Health & Wellbeing Board Minutes

Wednesday, 27th January, 2021
2.00 p.m.
Microsoft Teams
Please note: all Minutes are subject to approval at the next Meeting

Attendance Details

Cllr Jim Beall(Chairman), Cllr Lisa Evans, Cllr Jacky Bright, Cllr Luke Frost, Cllr Lynn Hall, Cllr Mrs Ann McCoy, Martin Gray, Ann Workman, Fiona Adamson, Sarah Bowman - Abouna, Jon Carling, Alex Sinclair (Substitute for David Gallagher), Dominic Gardner, Barbara Bright (Substitute for Julie Gillon), Lisa Oldroyd, Natasha Judge (Substitute for Anne Sykes)
Michael Henderson, Mandy Mackinnon, Gareth Aungiers (SBC)
Apologies for absence:
David Gallagher, Julie Gillon, Sheila Lister, Anne Sykes
Item Description Decision
RESOLVED that the update and discussion be noted.
RESOLVED that the update and discussion be noted/ actioned, as appropriate.

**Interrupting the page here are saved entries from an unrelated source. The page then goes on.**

/-- **Per factor: `M ↦ φ(V_{λ_τ}(M̃_τ) v)` has polynomial growth.** [cite: FultonHarrisGTM129, §15.5] -/
theorem polyGrowth_factorRep_dual (hK : Subsingleton (InfinitePlace K)) (τ : K →+* ℂ)
    (v : GLnCohomology.CoeffModule ℂ 2 (lam τ)) (φ : Module.Dual ℂ (GLnCohomology.CoeffModule ℂ 2 (lam τ))) :
    PolyGrowth fun M : Mat => φ (ParallelWeight.factorRep K 2 (lam τ) τ (embGL K (toGL M)) v) := by
  obtain ⟨P, hP⟩ := isPolynomialRep_weylRep_holds ℂ (Fin 2) (coeffPartition (lam τ)) v φ
  have hformula : ∀ M ∈ GL2C.Inv, φ (ParallelWeight.factorRep K 2 (lam τ) τ (embGL K (toGL M)) v) =
      (factorMat K τ M).det ^ lowestEntry (lam τ) *
        MvPolynomial.eval (fun ij : Fin 2 × Fin 2 => factorMat K τ M ij.1 ij.2) P := by
    intro M hM
    have hg := coe_map_embGL_toGL K hK τ (M := M) hM
    rw [ParallelWeight.factorRep_apply, coeffRepGL_apply, map_smul, smul_eq_mul]
    congr 1
    · rw [Units.val_zpow_eq_zpow_val, Matrix.GeneralLinearGroup.val_det_apply, hg]
    · have := hP (Matrix.GeneralLinearGroup.map (embeddingExt τ : mixedSpace K →+* ℂ)
        ((embGL K (toGL M) : (archGroupGL 2 K).carrier) : GL (Fin 2) (mixedSpace K)))
      rw [hg] at this
      exact this
  refine ((polyGrowth_det_factorMat_zpow K τ (lowestEntry (lam τ))).mul (polyGrowth_eval_factorMat K τ P)).of_norm_le
    fun M hM => ?_
  rw [hformula M hM]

1. the presentation be supported, and the discussion noted.

2. consideration be given to the development of a strategy/action plan.

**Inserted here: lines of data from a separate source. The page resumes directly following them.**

import Mathlib
import HarnessLib
import Summits.ValiantsHypothesis.ValiantsHypothesis.Theses.MonotoneRestoration
import Literature.Computability.AlgebraicComplexity.ArithCircuit
import Literature.Computability.AlgebraicComplexity.ArithCircuitProofs
import Literature.Computability.AlgebraicComplexity.MonotoneStructure
import Literature.Computability.AlgebraicComplexity.PermanentIrreducible
import Literature.ModelTheory.FiniteModelTheory.CkEquiv
import Summits.ValiantsHypothesis.ValiantsHypothesis.Theorems.MonotoneRestorationMonotoneRestorationQPCosetCount
import Summits.ValiantsHypothesis.ValiantsHypothesis.Theorems.MonotoneRestorationMonotoneRestorationQPSymmetricLB
import Summits.ValiantsHypothesis.ValiantsHypothesis.Theorems.MonotoneRestorationMonotoneRestorationQPSupportSymmetrisation
import Summits.ValiantsHypothesis.ValiantsHypothesis.Theorems.MonotoneRestorationMonotoneRestorationQPSparseRegime
import Summits.ValiantsHypothesis.ValiantsHypothesis.Theorems.MonotoneRestorationMonotoneRestorationQPBeta
import Literature.Computability.AlgebraicComplexity.SymmetricArithCircuit
import Literature.Computability.AlgebraicComplexity.DawarWilsenach2025Proofs
import Literature.GroupTheory.PermutationGroups.SmallIndexSubgroups
import Summits.ValiantsHypothesis.ValiantsHypothesis.Theorems.MonotoneRestorationQP.Negative.LoadBearing
import Summits.ValiantsHypothesis.ValiantsHypothesis.Theorems.MonotoneRestorationMonotoneRestorationQPPermSupportCount
import Summits.ValiantsHypothesis.ValiantsHypothesis.Theorems.MonotoneRestorationMonotoneRestorationQPMulGateChildren

/-! TTRL-lite variant V14553 of stmt-ValiantsHypothesis-15886 -/

-- `ValiantsHypothesis.ValiantsHypothesis`: the D-0017 layout repeats the problem name in the path.
set_option linter.dupNamespace false

namespace Summit.ValiantsHypothesis.ValiantsHypothesis.Theorems

open Summit.ValiantsHypothesis.ValiantsHypothesis.Theses.MonotoneRestoration
open Literature.Computability.AlgebraicComplexity

/-- TTRL-lite variant V14553 (`n := 8`, gate type `G := Fin 4`) of `stub_mulGate_children_extend`:
over `ℝ≥0` there is no cancellation, so if `P` is a nonzero `×`-gate whose support translates
into `f.support` by a common shift `μ`, then (1) the support of every child `h` of `P` translates
into `f.support` too (shift by `μ` plus a fixed monomial of the nonzero product of the other
children), and (2) for two distinct children `h ≠ h'`, every sum of a monomial of `eval h` and a
monomial of `eval h'` extends to a monomial of `f`. Immediate specialisation of the landed general
lemma `Summit.ValiantsHypothesis.ValiantsHypothesis.Theorems.stub_mulGate_children_extend`.
[folklore] -/
theorem stub_mulGate_children_extend_var14553 :
    ∀ (C : LabelledArithCircuit NNReal (Fin 8 × Fin 8) Unit (Fin 4))
      (f : MvPolynomial (Fin 8 × Fin 8) NNReal) (P : Fin 4) (hP : C.label P = .mul)
      (hP0 : C.eval P ≠ 0)
      (hext : ∃ μ : (Fin 8 × Fin 8) →₀ ℕ, ∀ m ∈ (C.eval P).support, m + μ ∈ f.support),
      (∀ h ∈ C.children P, ∃ μ : (Fin 8 × Fin 8) →₀ ℕ, ∀ m ∈ (C.eval h).support,
          m + μ ∈ f.support) ∧
      (∀ h ∈ C.children P, ∀ h' ∈ C.children P, h ≠ h' → ∀ m ∈ (C.eval h).support,
          ∀ m' ∈ (C.eval h').support, ∃ μ : (Fin 8 × Fin 8) →₀ ℕ, m + m' + μ ∈ f.support) :=
  fun C f _P hP hP0 hext =>
    Summit.ValiantsHypothesis.ValiantsHypothesis.Theorems.stub_mulGate_children_extend C f hP hP0 hext

end Summit.ValiantsHypothesis.ValiantsHypothesis.Theorems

3. further discussion be undertaken outside the meeting to agree when a progress report should be provided to the Board.
RESOLVED that the minutes be noted.
RESOLVED that the updates be noted.


Councillor Luke Frost declared a personal, non prejudicial interest in Item 6, relating to Domestic Abuse as he was a member of the Cleveland Fire Authority, which was referred to in the report.
The minutes of the meeting held on 23 December 2020 were confirmed as a correct record.
Members received an Outbreak Management Update presentation, which included data for the 7 days, ending 27 January 2021.

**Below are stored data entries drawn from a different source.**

import Summits.CriticalPhenomena.PercolationContinuityZ3.Theorems.PercNonProliferationFreeBoxPowerSavingOneArmDictionary
import Summits.CriticalPhenomena.PercolationContinuityZ3.Theorems.PercNonProliferationPolynomialPairGivesSparse
import HarnessLib

/-!
# Crux `PercNonProliferation.FreeBoxSparse` (stmt-CriticalPhenomena-4445) — the PARKING EDGES, name-keyed

Helper file `--supports stmt-CriticalPhenomena-4445` (lead c5). No new mathematics: it composes landed theorems into
single named implications whose conclusion is literally the crux decl
`Summit.CriticalPhenomena.PercolationContinuityZ3.Theses.PercNonProliferation.FreeBoxSparse`, so that the ledger's cone
parser and future seats see at a glance behind which EXISTING statements the crux is parked
(Cruxes/FreeBoxSparse/STRATEGY-CENSUS.md §5–§6, PICKED.md / LeadC5Note.md of lead c5):

* `freeBoxSparse_of_freeBoxPowerSaving` — r5 ⟹ r3 with the idle hypothesis of `PolynomialPairGivesSparse` removed
  (`FreeBoxPowerSaving → FreeBoxSparse`, the squeeze `0 ≤ FA₂(n) ≤ C n^{-a} → 0`).
* `freeBoxSparse_of_oneArm_decay` — a polynomial one-arm rate at `p_c(ℤ³)` gives the crux
  (`FreeBoxPowerSavingNegative.of_oneArm_decay` + the squeeze).
* `freeBoxSparse_of_cesaroBlocking` — Cesàro blocking `∃ c > 0, ∀ᶠ K, cK ≤ Σ_{j<K} u_{2^j}(p_c)` gives the crux
  (`OneArmDictionary.freeBoxPowerSaving_of_cesaroBlocking`); this hypothesis is summit-strength
  (`OneArmDictionary.percolationContinuityZ3_of_cesaroBlocking`).
* `freeBoxSparse_of_critAnnulusNonCrossing` — **`X_B ⟹ FreeBoxSparse`**: the crux of route PercAnnulusCrossing
  (`CritAnnulusNonCrossing`, stmt-CriticalPhenomena-0846) implies this crux
  (`OneArmDictionary.freeBoxPowerSaving_of_critAnnulusNonCrossing` + the squeeze). This is the edge behind which
  lead c5 parks stmt-4445 (`blocked-on: stmt-CriticalPhenomena-0846`).

The fourth landed sufficient edge, `PercolationContinuityZ3 → FreeBoxSparse`, lives in
`Theorems/FreeBoxSparse/Negative/OfContinuity.lean` and is not restated. No definitions; no sorry.
-/

namespace Summit.CriticalPhenomena.PercolationContinuityZ3.Theorems.FreeBoxSparse.Parking

open Literature.Probability.Percolation Literature.Probability.LatticeModels
open Summit.CriticalPhenomena.PercolationContinuityZ3.Theses.PercNonProliferation
open Summit.CriticalPhenomena.PercolationContinuityZ3.FreeBoxPowerSavingLine
open Summit.CriticalPhenomena.PercolationContinuityZ3.FreeBoxPowerSavingNegative (of_oneArm_decay)
open Summit.CriticalPhenomena.PercolationContinuityZ3.Theorems.SubpolynomialBlocking.Negative (blockProb)
open scoped BigOperators

/-- **r5 ⟹ r3**: a power saving `FA₂(n) ≤ C n^{-a}` (`a > 0`, `n ≥ 1`) for the free-box pair average at `p_c(ℤ³)`
forces `FA₂(n) → 0`, i.e. `FreeBoxPowerSaving → FreeBoxSparse` — `PolynomialPairGivesSparse` with its idle hypothesis
`SubpolynomialBlocking` dropped (same squeeze, `polynomialPairGivesSparse_squeeze`). [folklore] -/
theorem freeBoxSparse_of_freeBoxPowerSaving :
    Summit.CriticalPhenomena.PercolationContinuityZ3.Theses.PercNonProliferation.FreeBoxPowerSaving →
      Summit.CriticalPhenomena.PercolationContinuityZ3.Theses.PercNonProliferation.FreeBoxSparse := by
  intro h5
  unfold FreeBoxPowerSaving at h5
  unfold FreeBoxSparse
  obtain ⟨a, C, ha, hC⟩ := h5
  refine polynomialPairGivesSparse_squeeze (fun n => ?_) ha hC
  exact div_nonneg (Finset.sum_nonneg fun x _ => Finset.sum_nonneg fun y _ =>
    MeasureTheory.measureReal_nonneg) (sq_nonneg _)

/-- **A polynomial one-arm rate at `p_c(ℤ³)` gives the crux**: if `π_{p_c}(m) ≤ C m^{-s}` for all `m ≥ 1` with `s > 0`
(`π = oneArmProb 3 (criticalProbI 3)`), then `FreeBoxSparse` (one-arm decay ⟹ power saving, landed as
`FreeBoxPowerSavingNegative.of_oneArm_decay`, then the squeeze). [folklore] -/
theorem freeBoxSparse_of_oneArm_decay {s C : ℝ} (hs : 0 < s)
    (hC : ∀ m : ℕ, 1 ≤ m → oneArmProb 3 (criticalProbI 3) m ≤ C * (m : ℝ) ^ (-s)) : FreeBoxSparse :=
  freeBoxSparse_of_freeBoxPowerSaving (of_oneArm_decay hs hC)

/-- **Cesàro blocking at `p_c(ℤ³)` gives the crux**: `∃ c > 0, ∀ᶠ K, c·K ≤ Σ_{j<K} u_{2^j}(p_c)` with
`u_m = blockProb 3 (criticalProbI 3) m = P_{p_c}(B(m) ↮ ∂ⁱⁿB(2m) inside B(2m))` implies `FreeBoxSparse`
(`OneArmDictionary.freeBoxPowerSaving_of_cesaroBlocking` + the squeeze). The hypothesis is summit-strength
(`OneArmDictionary.percolationContinuityZ3_of_cesaroBlocking`), recorded here only as a parking edge. [folklore] -/
theorem freeBoxSparse_of_cesaroBlocking
    (h : ∃ c : ℝ, 0 < c ∧ ∀ᶠ K : ℕ in Filter.atTop, c * (K : ℝ) ≤
      ∑ j ∈ Finset.range K, blockProb 3 (criticalProbI 3) (2 ^ j)) : FreeBoxSparse :=
  freeBoxSparse_of_freeBoxPowerSaving (OneArmDictionary.freeBoxPowerSaving_of_cesaroBlocking h)

/-- **`X_B ⟹ FreeBoxSparse`** (stmt-CriticalPhenomena-0846 ⟹ stmt-CriticalPhenomena-4445): the critical
annulus-blocking floor `P_{p_c}(B(n) ↔ ∂ⁱⁿB(2n) inside B(2n)) ≤ 1 - c` (`n ≥ 1`) of route PercAnnulusCrossing implies the
free-box sparsity crux of route PercNonProliferation, through the landed chain
`X_B ⟹ Cesàro blocking ⟹ one-arm rate ⟹ FreeBoxPowerSaving ⟹ FreeBoxSparse`
(`OneArmDictionary.freeBoxPowerSaving_of_critAnnulusNonCrossing`, then the squeeze). This is the edge behind which the
crux is parked by lead c5 (`blocked-on: stmt-CriticalPhenomena-0846`). [folklore] -/
theorem freeBoxSparse_of_critAnnulusNonCrossing :
    Summit.CriticalPhenomena.PercolationContinuityZ3.Theses.PercAnnulusCrossing.CritAnnulusNonCrossing →
      Summit.CriticalPhenomena.PercolationContinuityZ3.Theses.PercNonProliferation.FreeBoxSparse :=
  fun hXB => freeBoxSparse_of_freeBoxPowerSaving (OneArmDictionary.freeBoxPowerSaving_of_critAnnulusNonCrossing hXB)

end Summit.CriticalPhenomena.PercolationContinuityZ3.Theorems.FreeBoxSparse.Parking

The Board noted some key points:

- The infection rate was reducing, slowly. This decrease was reflected across the region and many other parts of the country.
- 11 deaths, had occurred, which was a decrease from the previous week.
- There continued to be widespread transmission across the community, with no geographical hot spots, however, working age adults was the group with the highest number of cases.
- There was significant transmission within, and between, households.
- Despite the lockdown there continued to be outbreaks across all key settings, impact on care homes and significant pressures on hospitals.
- There was a range of response work being undertaken and approaches were being refreshed on an ongoing basis.
- National messages continued to be pushed, whilst developing local messages and campaigns.
- Behavioural insight work was being undertaken, across the region, to understand people’s perceptions and behaviours around Covid-19 and the vaccine.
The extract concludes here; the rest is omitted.